▸ TASK DESCRIPTION: Copy out each line below that has the word "injectively" in it.

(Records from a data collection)
--------
import Summits.KontsevichZagierPeriods.KontsevichZagierPeriods.Theorems.IsogenyCertificatesXMapPeriodTransferCellsBasic
import Summits.KontsevichZagierPeriods.KontsevichZagierPeriods.Theorems.IsogenyCertificatesAlgebraicModuliRealPeriodCellPeriodRep
import Literature.NumberTheory.Transcendental.KZLogCalculusProofs
import Literature.NumberTheory.Transcendental.KZSemiCanonicalReductionProofs

/-!
# `AlgebraicModuliRealPeriodCell` (stmt-KontsevichZagierPeriods-18265), line `Sketch` — stub T
(`stub_algXMapTransfer`), the CENSUS step with real-algebraic scalars

Port of the ℚ-line's `XMapPeriodTransferCells.stub_cellCensus`
(Theorems/IsogenyCertificatesXMapPeriodTransferStubCellCensus.lean) from rational scalars to scalars in
the field `K = algebraicClosure ℚ ℝ` of real algebraic numbers. For a saturated source piece
`K₀ ⊆ {P > 0}` (a union of cells of the cell locus `L = {P > 0, W ≠ 0}` up to the finite set
`{W = 0}`), all of whose cells are mapped by the real x-map `R` injectively onto the unbounded component
`U'` of `{P' > 0}` or onto the egg `E'`, and for which the rule-(2) move
`[cell, a/√P] ≡ [R(cell), (a κ)/√P']` is available for every scalar `a ∈ K` (hypothesis; `κ ∈ K`
plays the rôle of `1/|c|`), one has

  `[K₀, a/√P] ≡ [U', (m_U a κ)/√P'] + [E', (m_E a κ)/√P']`  (mod `KZ.relations`),

where `m_U`, `m_E` count the cells of `K₀` landing on `U'`, resp. `E'`. Purely formal bookkeeping
(finite domain additivity `KZ.of_sub_sum_of_mem_relations`, per-cell moves, regrouping, merging copies by
integrand additivity); the semialgebraicity of the `ℝ¹`-trace of `L` is a HYPOTHESIS here (supplied by the
cells-basic file of the line), that of the target pieces comes from the foundation
(`PeriodRep.isSemialgebraic_domain`, real algebraic `α', β'`). The generic inputs
(`isSemialgebraic_hat_connectedComponentIn`, `finite_setOf_connectedComponentIn`,
`volume_hat_eq_zero_of_finite`) are the ℚ-line's, imported.

References: M. Kontsevich, D. Zagier, *Periods* (2001), §1.2 (rules (1), (2)); S. Basu, R. Pollack,
M.-F. Roy, *Algorithms in Real Algebraic Geometry* (2006), Thm. 5.22.
-/

noncomputable section

open Set Filter MeasureTheory Polynomial Topology
open Literature.NumberTheory.Transcendental
open Literature.ModelTheory.ExponentialFields (IsSemialgebraic)
open Summit.KontsevichZagierPeriods.IsogenyCertificates.XMapPeriodTransferCells
  (isSemialgebraic_hat_connectedComponentIn finite_setOf_connectedComponentIn volume_hat_eq_zero_of_finite)

namespace Summit.KontsevichZagierPeriods.IsogenyCertificates.AlgRealPeriodCell.TransferCellCensus

/-! ### Formal bookkeeping in `KZ.FormalRep` -/

/-- Merging copies by integrand additivity, real-algebraic scalars: for a family of representations
`T q = [D, q/ψ]` (`q ∈ ℚ̄ ∩ ℝ`) on a common domain, `m • [T q] − [T (m q)] ∈ KZ.relations` for every
`m : ℕ`. [cite: KontsevichZagier2001, §1.2 rule (1)] -/
theorem cellCensus_merge {n : ℕ} {D : Set (Fin n → ℝ)} {ψ : (Fin n → ℝ) → ℝ}
    (T : ↥(algebraicClosure ℚ ℝ) → KZ.IntegralRep n) (hTd : ∀ q, (T q).domain = D)
    (hTi : ∀ q, (T q).integrand = fun x => (q : ℝ) / ψ x) (q : ↥(algebraicClosure ℚ ℝ)) :
    ∀ m : ℕ, m • KZ.of (T q) - KZ.of (T (m * q)) ∈ KZ.relations
  | 0 => by
      have h : KZ.of (T (((0 : ℕ) : ↥(algebraicClosure ℚ ℝ)) * q)) ∈ KZ.relations :=
        KZ.of_mem_relations_of_eqOn_zero _ fun x _ => by simp [hTi]
      simpa using KZ.relations.neg_mem h
  | m + 1 => by
      have ih := cellCensus_merge T hTd hTi q m
      have hadd : KZ.of (T ((m + 1 : ℕ) * q)) - KZ.of (T (m * q)) - KZ.of (T q) ∈ KZ.relations :=
        KZ.integrandAddRel_subset_relations ⟨n, T _, T _, T _, by rw [hTd, hTd], by rw [hTd, hTd],
          fun x _ => by simp only [hTi, Pi.add_apply]; push_cast; ring, rfl⟩
      have : (m + 1) • KZ.of (T q) - KZ.of (T ((m + 1 : ℕ) * q)) =
          (m • KZ.of (T q) - KZ.of (T (m * q))) -
            (KZ.of (T ((m + 1 : ℕ) * q)) - KZ.of (T (m * q)) - KZ.of (T q)) := by
        rw [succ_nsmul]; abel
      rw [this]
      exact KZ.relations.sub_mem ih hadd

/-- The representations `[D, s/√P]` (`s ∈ ℚ̄ ∩ ℝ`) on a `ℚ`-semialgebraic `D ⊆ {P > 0}`, `P = x³+αx+β`
with real algebraic `α, β`, integrability being inherited from that of `dx/√P` on `{P > 0}`.
[cite: KontsevichZagier2001, §1.1] -/
theorem cellCensus_exists_rep {α β : ℝ} (hα : IsAlgebraic ℚ α) (hβ : IsAlgebraic ℚ β)
    {D : Set (Fin 1 → ℝ)} (hD : IsSemialgebraic ℚ D)
    (hDS : D ⊆ {x : Fin 1 → ℝ | 0 < x 0 ^ 3 + α * x 0 + β})
    (hint : IntegrableOn (fun x : Fin 1 → ℝ => 1 / Real.sqrt (x 0 ^ 3 + α * x 0 + β))
      {x : Fin 1 → ℝ | 0 < x 0 ^ 3 + α * x 0 + β}) :
    ∃ T : ↥(algebraicClosure ℚ ℝ) → KZ.IntegralRep 1, (∀ s, (T s).domain = D) ∧
      ∀ s, (T s).integrand = fun x => (s : ℝ) / Real.sqrt (x 0 ^ 3 + α * x 0 + β) := by
  have hmeas : MeasurableSet D := IsSemialgebraic.measurableSet_holds hD
  refine ⟨fun s => ⟨D, fun x => (s : ℝ) / Real.sqrt (x 0 ^ 3 + α * x 0 + β), hD,
    (PeriodRep.isSemialgebraicFunOn_integrand hα hβ (mem_algebraicClosure_iff.1 s.2)).mono hDS hD, ?_⟩,
    fun _ => rfl, fun _ => rfl⟩
  have h1 : IntegrableOn
      (fun x : Fin 1 → ℝ => (s : ℝ) * (1 / Real.sqrt (x 0 ^ 3 + α * x 0 + β))) D :=
    (hint.mono_set hDS).const_mul (s : ℝ)
  exact h1.congr_fun (fun x _ => by ring) hmeas

/-- **The census with real-algebraic scalars** (finite domain additivity + grouping + integrand
merges). For a saturated source piece `K ⊆ {P > 0}` all of whose cells are mapped injectively onto `U'`
or the egg `E'` and moved by rule (2) with the scalar factor `κ ∈ ℚ̄ ∩ ℝ`:
`[K, a/√P] ≡ [U', (m_U a κ)/√P'] + [E', (m_E a κ)/√P']`, with `m_E = 0` when every cell lands on `U'`.
[cite: KontsevichZagier2001, §1.2 rules (1), (2)] -/
theorem cellCensus : ∀ (α β α' β' : ℝ), IsAlgebraic ℚ α' → IsAlgebraic ℚ β' → ∀ (f g : Polynomial ℝ), Polynomial.derivative f * g - f * Polynomial.derivative g ≠ 0 → ∀ (R W : ℝ → ℝ) (L : Set ℝ), R = (fun y => f.eval y / g.eval y) → W = (fun y => (Polynomial.derivative f * g - f * Polynomial.derivative g).eval y) → L = {y : ℝ | 0 < y ^ 3 + α * y + β ∧ W y ≠ 0} → Literature.ModelTheory.ExponentialFields.IsSemialgebraic ℚ {x : Fin 1 → ℝ | x 0 ∈ L} → ∀ (U' E' : Set ℝ), U' = connectedComponentIn {y : ℝ | 0 < y ^ 3 + α' * y + β'} (1 + |α'| + |β'|) → E' = {y : ℝ | 0 < y ^ 3 + α' * y + β'} \ U' → ∀ (K : Set ℝ), K ⊆ {y : ℝ | 0 < y ^ 3 + α * y + β} → Literature.ModelTheory.ExponentialFields.IsSemialgebraic ℚ {x : Fin 1 → ℝ | x 0 ∈ K} → (∀ x₀ ∈ L, x₀ ∈ K → connectedComponentIn L x₀ ⊆ K) → (∀ x₀ ∈ L, x₀ ∈ K → Set.InjOn R (connectedComponentIn L x₀) ∧ (R '' connectedComponentIn L x₀ = U' ∨ R '' connectedComponentIn L x₀ = E')) → ∀ (κ : ↥(algebraicClosure ℚ ℝ)), (∀ x₀ ∈ L, x₀ ∈ K → ∀ (a : ↥(algebraicClosure ℚ ℝ)) (rI t : Literature.NumberTheory.Transcendental.KZ.IntegralRep 1), rI.domain = {x | x 0 ∈ connectedComponentIn L x₀} → Set.EqOn rI.integrand (fun x => (a : ℝ) / Real.sqrt (x 0 ^ 3 + α * x 0 + β)) rI.domain → t.domain = {x | x 0 ∈ R '' connectedComponentIn L x₀} → Set.EqOn t.integrand (fun x => ((a * κ : ↥(algebraicClosure ℚ ℝ)) : ℝ) / Real.sqrt (x 0 ^ 3 + α' * x 0 + β')) t.domain → Literature.NumberTheory.Transcendental.KZ.of rI - Literature.NumberTheory.Transcendental.KZ.of t ∈ Literature.NumberTheory.Transcendental.KZ.relations) → MeasureTheory.IntegrableOn (fun x : Fin 1 → ℝ => 1 / Real.sqrt (x 0 ^ 3 + α' * x 0 + β')) {x : Fin 1 → ℝ | 0 < x 0 ^ 3 + α' * x 0 + β'} → ∃ mU mE : ℕ, ((∀ x₀ ∈ L, x₀ ∈ K → R '' connectedComponentIn L x₀ = U') → mE = 0) ∧ ∀ (a : ↥(algebraicClosure ℚ ℝ)) (ρ : Literature.NumberTheory.Transcendental.KZ.IntegralRep 1), ρ.domain = {x | x 0 ∈ K} → Set.EqOn ρ.integrand (fun x => (a : ℝ) / Real.sqrt (x 0 ^ 3 + α * x 0 + β)) ρ.domain → ∃ u e : Literature.NumberTheory.Transcendental.KZ.IntegralRep 1, u.domain = {x | x 0 ∈ U'} ∧ Set.EqOn u.integrand (fun x => (((mU : ↥(algebraicClosure ℚ ℝ)) * (a * κ) : ↥(algebraicClosure ℚ ℝ)) : ℝ) / Real.sqrt (x 0 ^ 3 + α' * x 0 + β')) u.domain ∧ e.domain = {x | x 0 ∈ E'} ∧ Set.EqOn e.integrand (fun x => (((mE : ↥(algebraicClosure ℚ ℝ)) * (a * κ) : ↥(algebraicClosure ℚ ℝ)) : ℝ) / Real.sqrt (x 0 ^ 3 + α' * x 0 + β')) e.domain ∧ Literature.NumberTheory.Transcendental.KZ.of ρ - Literature.NumberTheory.Transcendental.KZ.of u - Literature.NumberTheory.Transcendental.KZ.of e ∈ Literature.NumberTheory.Transcendental.KZ.relations := by
  intro α β α' β' hα' hβ' f g hW R W L _ hWd hL hLsa U' E' hU' hE' K hK _ hsat himg κ hmove hint
  classical
  -- the zero set of the Wronskian is finite
  have hZfin : {y : ℝ | W y = 0}.Finite := by
    refine ((derivative f * g - f * derivative g).roots).toFinset.finite_toSet.subset fun y hy => ?_
    have hy' : (derivative f * g - f * derivative g).eval y = 0 := by simpa [hWd] using hy
    exact Finset.mem_coe.mpr (Multiset.mem_toFinset.mpr ((Polynomial.mem_roots hW).mpr hy'))
  -- the cells of `K`: a finite set of connected components of `L`
  have h𝒞₀fin : {C : Set ℝ | ∃ y ∈ L, y ∈ K ∧ C = connectedComponentIn L y}.Finite :=
    (finite_setOf_connectedComponentIn hLsa).subset fun C ⟨y, hyL, _, hC⟩ => ⟨y, hyL, hC⟩
  obtain ⟨𝒞, h𝒞⟩ : ∃ 𝒞 : Finset (Set ℝ), ∀ C, C ∈ 𝒞 ↔ ∃ y ∈ L, y ∈ K ∧ C = connectedComponentIn L y :=
    ⟨h𝒞₀fin.toFinset, fun C => h𝒞₀fin.mem_toFinset⟩
  have hspec : ∀ i : ↥𝒞, ∃ y ∈ L, y ∈ K ∧ (i : Set ℝ) = connectedComponentIn L y := fun i =>
    (h𝒞 _).mp i.2
  have hsa : ∀ i : ↥𝒞, IsSemialgebraic ℚ {x : Fin 1 → ℝ | x 0 ∈ (i : Set ℝ)} := fun i => by
    obtain ⟨y, -, -, h⟩ := hspec i
    rw [h]; exact isSemialgebraic_hat_connectedComponentIn hLsa y
  have hsubK : ∀ i : ↥𝒞, (i : Set ℝ) ⊆ K := fun i => by
    obtain ⟨y, hyL, hyK, h⟩ := hspec i
    rw [h]; exact hsat y hyL hyK
  -- the target families `[Û', s/√P']`, `[Ê', s/√P']`
  have hU'sub : {x : Fin 1 → ℝ | x 0 ∈ U'} ⊆ {x | 0 < x 0 ^ 3 + α' * x 0 + β'} := by
    intro x hx
    have hx' : x 0 ∈ U' := hx
    rw [hU'] at hx'
    have h := connectedComponentIn_subset _ _ hx'
    exact h
  have hE'sub : {x : Fin 1 → ℝ | x 0 ∈ E'} ⊆ {x | 0 < x 0 ^ 3 + α' * x 0 + β'} := by
    intro x hx
    have hx' : x 0 ∈ E' := hx
    rw [hE'] at hx'
    have h := hx'.1
    exact h
  have hPsa : IsSemialgebraic ℚ {x : Fin 1 → ℝ | x 0 ∈ {y : ℝ | 0 < y ^ 3 + α' * y + β'}} :=
    PeriodRep.isSemialgebraic_domain hα' hβ'
  have hU'sa : IsSemialgebraic ℚ {x : Fin 1 → ℝ | x 0 ∈ U'} := by
    rw [hU']; exact isSemialgebraic_hat_connectedComponentIn hPsa _
  have hE'sa : IsSemialgebraic ℚ {x : Fin 1 → ℝ | x 0 ∈ E'} := by
    rw [hE']; exact hPsa.diff hU'sa
  obtain ⟨TU, hTUd, hTUi⟩ := cellCensus_exists_rep hα' hβ' hU'sa hU'sub hint
  obtain ⟨TE, hTEd, hTEi⟩ := cellCensus_exists_rep hα' hβ' hE'sa hE'sub hint
  -- the counts
  obtain ⟨mU, hmU⟩ : ∃ m : ℕ, (𝒞.attach.filter fun i : ↥𝒞 => R '' i.1 = U').card = m := ⟨_, rfl⟩
  obtain ⟨mE, hmE⟩ : ∃ m : ℕ, (𝒞.attach.filter fun i : ↥𝒞 => ¬ R '' i.1 = U').card = m :=
    ⟨_, rfl⟩
  refine ⟨mU, mE, fun hall => ?_, fun a ρ hρd hρe => ?_⟩
  · rw [← hmE, Finset.card_eq_zero, Finset.filter_eq_empty_iff]
    intro i _ h
    obtain ⟨y, hyL, hyK, hC⟩ := hspec i
    exact h (by rw [hC]; exact hall y hyL hyK)
  -- the cell pieces `ρ_ i = [Ĉᵢ, a/√P]`
  have hsub : ∀ i : ↥𝒞, {x : Fin 1 → ℝ | x 0 ∈ (i : Set ℝ)} ⊆ ρ.domain := fun i x hx => by
    rw [hρd]; exact hsubK i hx
  obtain ⟨ρ_, hρ_d, hρ_i⟩ : ∃ ρ_ : ↥𝒞 → KZ.IntegralRep 1,
      (∀ i, (ρ_ i).domain = {x : Fin 1 → ℝ | x 0 ∈ (i : Set ℝ)}) ∧
        ∀ i, (ρ_ i).integrand = ρ.integrand :=
    ⟨fun i => ρ.restrict _ (hsa i) (hsub i), fun _ => rfl, fun _ => rfl⟩
  -- (a) `[ρ] − ∑ᵢ [ρ_ i] ∈ relations`: finite domain additivity
  have hcover : ρ.domain \ (⋃ i ∈ 𝒞.attach, (ρ_ i).domain) ⊆
      {x : Fin 1 → ℝ | x 0 ∈ {y : ℝ | W y = 0}} := by
    rintro x ⟨hxK, hxU⟩
    rw [hρd] at hxK
    by_contra hWx
    have hxL : x 0 ∈ L := by rw [hL]; exact ⟨hK hxK, hWx⟩
    have hmem : connectedComponentIn L (x 0) ∈ 𝒞 := (h𝒞 _).mpr ⟨x 0, hxL, hxK, rfl⟩
    exact hxU (Set.mem_iUnion₂.mpr ⟨⟨_, hmem⟩, Finset.mem_attach _ _, by
      rw [hρ_d]; exact mem_connectedComponentIn hxL⟩)
  have hdisj : ∀ i j : ↥𝒞, i ≠ j → (ρ_ i).domain ∩ (ρ_ j).domain = ∅ := by
    intro i j hij
    obtain ⟨y, -, -, hi⟩ := hspec i
    obtain ⟨y', -, -, hj⟩ := hspec j
    refine Set.eq_empty_of_forall_notMem fun x hx => hij (Subtype.ext ?_)
    rw [hρ_d, hρ_d] at hx
    have hx1 : x 0 ∈ connectedComponentIn L y := by rw [← hi]; exact hx.1
    have hx2 : x 0 ∈ connectedComponentIn L y' := by rw [← hj]; exact hx.2
    rw [hi, hj, connectedComponentIn_eq hx1, connectedComponentIn_eq hx2]
  have h1 : KZ.of ρ - ∑ i ∈ 𝒞.attach, KZ.of (ρ_ i) ∈ KZ.relations := by
    refine KZ.of_sub_sum_of_mem_relations 𝒞.attach ρ ρ_ (fun i _ => ?_)
      (fun i _ x _ => by rw [hρ_i]) ?_ ?_
    · rw [hρ_d, Set.sdiff_eq_empty.mpr (hsub i), measure_empty]
    · exact measure_mono_null hcover (volume_hat_eq_zero_of_finite hZfin)
    · intro i _ j _ hij
      rw [hdisj i j hij, measure_empty]
  -- (b) the per-cell moves `[ρ_ i] − [t i] ∈ relations`
  obtain ⟨t, htU, htE⟩ : ∃ t : ↥𝒞 → KZ.IntegralRep 1,
      (∀ i : ↥𝒞, R '' i.1 = U' → t i = TU (a * κ)) ∧
        ∀ i : ↥𝒞, ¬ R '' i.1 = U' → t i = TE (a * κ) :=
    ⟨fun i => if R '' i.1 = U' then TU (a * κ) else TE (a * κ), fun i h => if_pos h,
      fun i h => if_neg h⟩
  have h2 : ∑ i ∈ 𝒞.attach, KZ.of (ρ_ i) - ∑ i ∈ 𝒞.attach, KZ.of (t i) ∈ KZ.relations := by
    refine KZ.sum_sub_sum_mem_relations _ _ _ fun i _ => ?_
    obtain ⟨y, hyL, hyK, hC⟩ := hspec i
    obtain ⟨-, hUE⟩ := himg y hyL hyK
    refine hmove y hyL hyK a (ρ_ i) (t i) (by rw [hρ_d, hC]) (fun x hx => ?_) ?_ ?_
    · rw [hρ_i]
      rw [hρ_d] at hx
      exact hρe (hsub i hx)
    · by_cases hU : R '' i.1 = U'
      · rw [htU i hU, hTUd, ← hC, hU]
      · rcases hUE with h | h
        · exact absurd (by rw [hC, h]) hU
        · rw [htE i hU, hTEd, h]
    · intro x _
      by_cases hU : R '' i.1 = U'
      · rw [htU i hU, hTUi]
      · rw [htE i hU, hTEi]
  -- (c) regrouping by target
  have hsum : ∑ i ∈ 𝒞.attach, KZ.of (t i) =
      mU • KZ.of (TU (a * κ)) + mE • KZ.of (TE (a * κ)) := by
    rw [← Finset.sum_filter_add_sum_filter_not 𝒞.attach (fun i : ↥𝒞 => R '' i.1 = U'),
      Finset.sum_congr rfl fun i hi => by rw [htU i (Finset.mem_filter.mp hi).2], Finset.sum_const,
      Finset.sum_congr rfl fun i hi => by rw [htE i (Finset.mem_filter.mp hi).2], Finset.sum_const,
      hmU, hmE]
  -- (d) merging the copies
  have h3 := cellCensus_merge TU hTUd hTUi (a * κ) mU
  have h4 := cellCensus_merge TE hTEd hTEi (a * κ) mE
  refine ⟨TU (mU * (a * κ)), TE (mE * (a * κ)), hTUd _, fun x _ => by rw [hTUi], hTEd _,
    fun x _ => by rw [hTEi], ?_⟩
  have key := KZ.relations.add_mem (KZ.relations.add_mem (KZ.relations.add_mem h1 h2) h3) h4
  rw [hsum] at key
  convert key using 1
  abel

end Summit.KontsevichZagierPeriods.IsogenyCertificates.AlgRealPeriodCell.TransferCellCensus

end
--------
▸ EXERCISE OUTPUT:
`{W = 0}`), all of whose cells are mapped by the real x-map `R` injectively onto the unbounded component
merges). For a saturated source piece `K ⊆ {P > 0}` all of whose cells are mapped injectively onto `U'`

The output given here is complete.